===== Data for analysis

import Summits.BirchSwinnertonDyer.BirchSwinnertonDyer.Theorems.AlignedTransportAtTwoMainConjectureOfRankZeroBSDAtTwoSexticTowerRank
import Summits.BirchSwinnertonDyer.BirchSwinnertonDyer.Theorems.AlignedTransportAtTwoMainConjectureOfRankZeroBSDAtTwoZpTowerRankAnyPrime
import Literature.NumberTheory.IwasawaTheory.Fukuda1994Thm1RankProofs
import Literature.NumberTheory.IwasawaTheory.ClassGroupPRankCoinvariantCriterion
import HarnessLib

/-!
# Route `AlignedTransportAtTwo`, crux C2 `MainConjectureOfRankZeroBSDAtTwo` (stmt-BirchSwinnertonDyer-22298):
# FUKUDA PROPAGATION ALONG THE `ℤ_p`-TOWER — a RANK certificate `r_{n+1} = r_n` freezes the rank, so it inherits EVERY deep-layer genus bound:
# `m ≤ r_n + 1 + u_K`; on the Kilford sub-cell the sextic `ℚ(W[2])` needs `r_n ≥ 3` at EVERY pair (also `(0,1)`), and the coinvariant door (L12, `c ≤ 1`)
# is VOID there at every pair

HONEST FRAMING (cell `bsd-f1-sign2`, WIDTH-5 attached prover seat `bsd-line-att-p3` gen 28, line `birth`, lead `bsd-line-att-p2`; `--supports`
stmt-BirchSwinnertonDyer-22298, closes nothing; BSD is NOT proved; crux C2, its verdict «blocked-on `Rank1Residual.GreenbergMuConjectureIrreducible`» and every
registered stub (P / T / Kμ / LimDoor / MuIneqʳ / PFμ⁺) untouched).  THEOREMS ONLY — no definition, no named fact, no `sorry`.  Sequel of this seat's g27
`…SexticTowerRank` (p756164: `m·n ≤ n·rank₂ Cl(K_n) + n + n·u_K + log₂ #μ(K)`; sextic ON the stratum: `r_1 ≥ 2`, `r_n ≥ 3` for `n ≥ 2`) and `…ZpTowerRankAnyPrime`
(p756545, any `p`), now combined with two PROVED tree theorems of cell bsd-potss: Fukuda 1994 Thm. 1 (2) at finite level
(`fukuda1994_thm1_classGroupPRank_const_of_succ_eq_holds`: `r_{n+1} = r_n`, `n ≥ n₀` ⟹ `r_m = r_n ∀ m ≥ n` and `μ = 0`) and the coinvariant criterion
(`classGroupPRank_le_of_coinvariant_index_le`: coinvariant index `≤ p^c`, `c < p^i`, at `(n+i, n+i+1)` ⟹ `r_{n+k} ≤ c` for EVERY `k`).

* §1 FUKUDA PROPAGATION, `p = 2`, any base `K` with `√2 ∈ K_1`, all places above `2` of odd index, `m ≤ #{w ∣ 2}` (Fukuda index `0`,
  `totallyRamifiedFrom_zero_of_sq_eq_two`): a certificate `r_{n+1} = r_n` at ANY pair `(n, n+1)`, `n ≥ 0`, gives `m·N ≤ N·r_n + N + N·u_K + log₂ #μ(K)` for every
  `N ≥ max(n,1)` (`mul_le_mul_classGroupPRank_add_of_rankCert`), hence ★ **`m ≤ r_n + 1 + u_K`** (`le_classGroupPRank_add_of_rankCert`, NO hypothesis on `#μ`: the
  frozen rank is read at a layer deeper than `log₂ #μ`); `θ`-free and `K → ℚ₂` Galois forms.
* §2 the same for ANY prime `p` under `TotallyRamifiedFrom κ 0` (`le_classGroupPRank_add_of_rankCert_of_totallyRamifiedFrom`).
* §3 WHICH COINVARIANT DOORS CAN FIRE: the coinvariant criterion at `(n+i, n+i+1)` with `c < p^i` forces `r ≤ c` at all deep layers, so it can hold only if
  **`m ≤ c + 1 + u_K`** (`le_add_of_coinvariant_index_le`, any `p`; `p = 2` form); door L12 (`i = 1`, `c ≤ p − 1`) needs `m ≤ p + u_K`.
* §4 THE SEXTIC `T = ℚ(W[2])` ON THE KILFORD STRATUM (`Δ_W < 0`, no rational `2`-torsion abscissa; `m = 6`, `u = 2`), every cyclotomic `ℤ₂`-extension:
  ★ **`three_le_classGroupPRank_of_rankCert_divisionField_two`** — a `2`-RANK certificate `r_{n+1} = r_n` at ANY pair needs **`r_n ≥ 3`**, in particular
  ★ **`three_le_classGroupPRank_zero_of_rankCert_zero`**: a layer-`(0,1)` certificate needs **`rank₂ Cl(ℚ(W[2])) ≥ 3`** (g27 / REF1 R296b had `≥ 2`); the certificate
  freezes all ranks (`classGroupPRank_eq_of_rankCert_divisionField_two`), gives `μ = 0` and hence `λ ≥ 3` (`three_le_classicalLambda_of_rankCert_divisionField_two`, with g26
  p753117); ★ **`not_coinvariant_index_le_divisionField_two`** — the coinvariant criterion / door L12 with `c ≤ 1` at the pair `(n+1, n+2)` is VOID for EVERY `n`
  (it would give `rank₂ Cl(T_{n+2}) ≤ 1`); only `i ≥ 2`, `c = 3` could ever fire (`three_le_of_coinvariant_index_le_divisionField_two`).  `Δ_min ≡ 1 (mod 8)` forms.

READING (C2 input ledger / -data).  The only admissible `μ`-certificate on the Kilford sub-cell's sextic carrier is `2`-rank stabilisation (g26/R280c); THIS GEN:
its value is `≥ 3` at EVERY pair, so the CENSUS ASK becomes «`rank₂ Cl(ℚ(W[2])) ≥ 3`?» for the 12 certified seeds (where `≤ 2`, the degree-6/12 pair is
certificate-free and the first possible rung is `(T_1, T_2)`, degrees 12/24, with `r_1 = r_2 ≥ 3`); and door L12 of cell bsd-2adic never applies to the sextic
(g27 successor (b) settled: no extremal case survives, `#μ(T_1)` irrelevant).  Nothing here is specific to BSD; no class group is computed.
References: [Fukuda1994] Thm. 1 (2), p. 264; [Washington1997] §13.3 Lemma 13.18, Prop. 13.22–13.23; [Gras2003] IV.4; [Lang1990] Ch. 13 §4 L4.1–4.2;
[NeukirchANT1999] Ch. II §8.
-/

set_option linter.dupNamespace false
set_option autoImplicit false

==========

Activity -> Pull out each line of the entries that contains "Summits".

Finished exercise ->
import Summits.BirchSwinnertonDyer.BirchSwinnertonDyer.Theorems.AlignedTransportAtTwoMainConjectureOfRankZeroBSDAtTwoSexticTowerRank
import Summits.BirchSwinnertonDyer.BirchSwinnertonDyer.Theorems.AlignedTransportAtTwoMainConjectureOfRankZeroBSDAtTwoZpTowerRankAnyPrime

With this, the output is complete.